[Stored data entries]

────────────────

/-- The low-order printed instances sit far inside the budget: [KS] ch. 6 transports `P̌, B̲, A̲` at orders `k_* − 5, k_* − 6, k_* − 7` with
`k_* = k_small + 60`, and Proposition 6.4.2 / 9.7.2 are stated "for all k ≤ k_large"; since `k_small = ⌊k_large/2⌋ + 1` ((3.4.6)), `k_* ≤ k_large`
as soon as `k_large ≥ 122`. [cite: KlainermanSzeftel2021, (6.0.1) l.13511–13513, Prop 6.4.2 l.15341–15347, (3.4.6) l.6110–6112; KlainermanSzeftel2023, HAL hal-04280491 p.378 L70–71] -/
theorem lowOrder_inside (kLarge : ℕ) (h : 122 ≤ kLarge) : kLarge / 2 + 1 + 60 ≤ kLarge := by omega

/-- Summary in one line: by this count the printed backward corollary serves exactly `{P̌, B̲, A̲}` — the three `δ_B/2`-deficits of
`ExteriorWeightLedger.gap9417_P/Bb/Ab` — and not `B`; for `0 < δ_B < 2`. [folklore] (conjunction of the theorems above) -/
theorem served_exactly_RP {δB : ℝ} (h0 : 0 < δB) (h2 : δB < 2) :
    (supOfShort (cylWeight cP) = claimP ∧ supOfShort (cylWeight cBb) = claimBb ∧ supOfShort (cylWeight cAb) = claimAbb) ∧
    (srcWeightLB cP < wAB δB ∧ srcWeightLB cBb < wP δB ∧ srcWeightLB cAb < wBb δB) ∧
    (wABstar δB < cylWeight cB ∧ ¬ srcWeightLB cB < wAB δB) :=
  ⟨⟨(served_P h0).2.2, (served_Bb h2).2.2, (served_Ab h2).2.2⟩,
   ⟨(served_P h0).2.1, (served_Bb h2).2.1, (served_Ab h2).2.1⟩,
   ⟨(notServed_B h2).1, (notServed_B h2).2.1⟩⟩

end Literature.Geometry.Lorentzian.KlainermanSzeftel2021.CylinderTransportCount

end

────────────────

§ What is being asked
Transcribe each line of the data above, unaltered, from the one where "(supOfShort (cylWeight cP)" appears to the one where "(served_Bb h2).2.1, (served_Ab" appears, inclusive of both.

§ Reply to the exercise
    (supOfShort (cylWeight cP) = claimP ∧ supOfShort (cylWeight cBb) = claimBb ∧ supOfShort (cylWeight cAb) = claimAbb) ∧
    (srcWeightLB cP < wAB δB ∧ srcWeightLB cBb < wP δB ∧ srcWeightLB cAb < wBb δB) ∧
    (wABstar δB < cylWeight cB ∧ ¬ srcWeightLB cB < wAB δB) :=
  ⟨⟨(served_P h0).2.2, (served_Bb h2).2.2, (served_Ab h2).2.2⟩,
   ⟨(served_P h0).2.1, (served_Bb h2).2.1, (served_Ab h2).2.1⟩,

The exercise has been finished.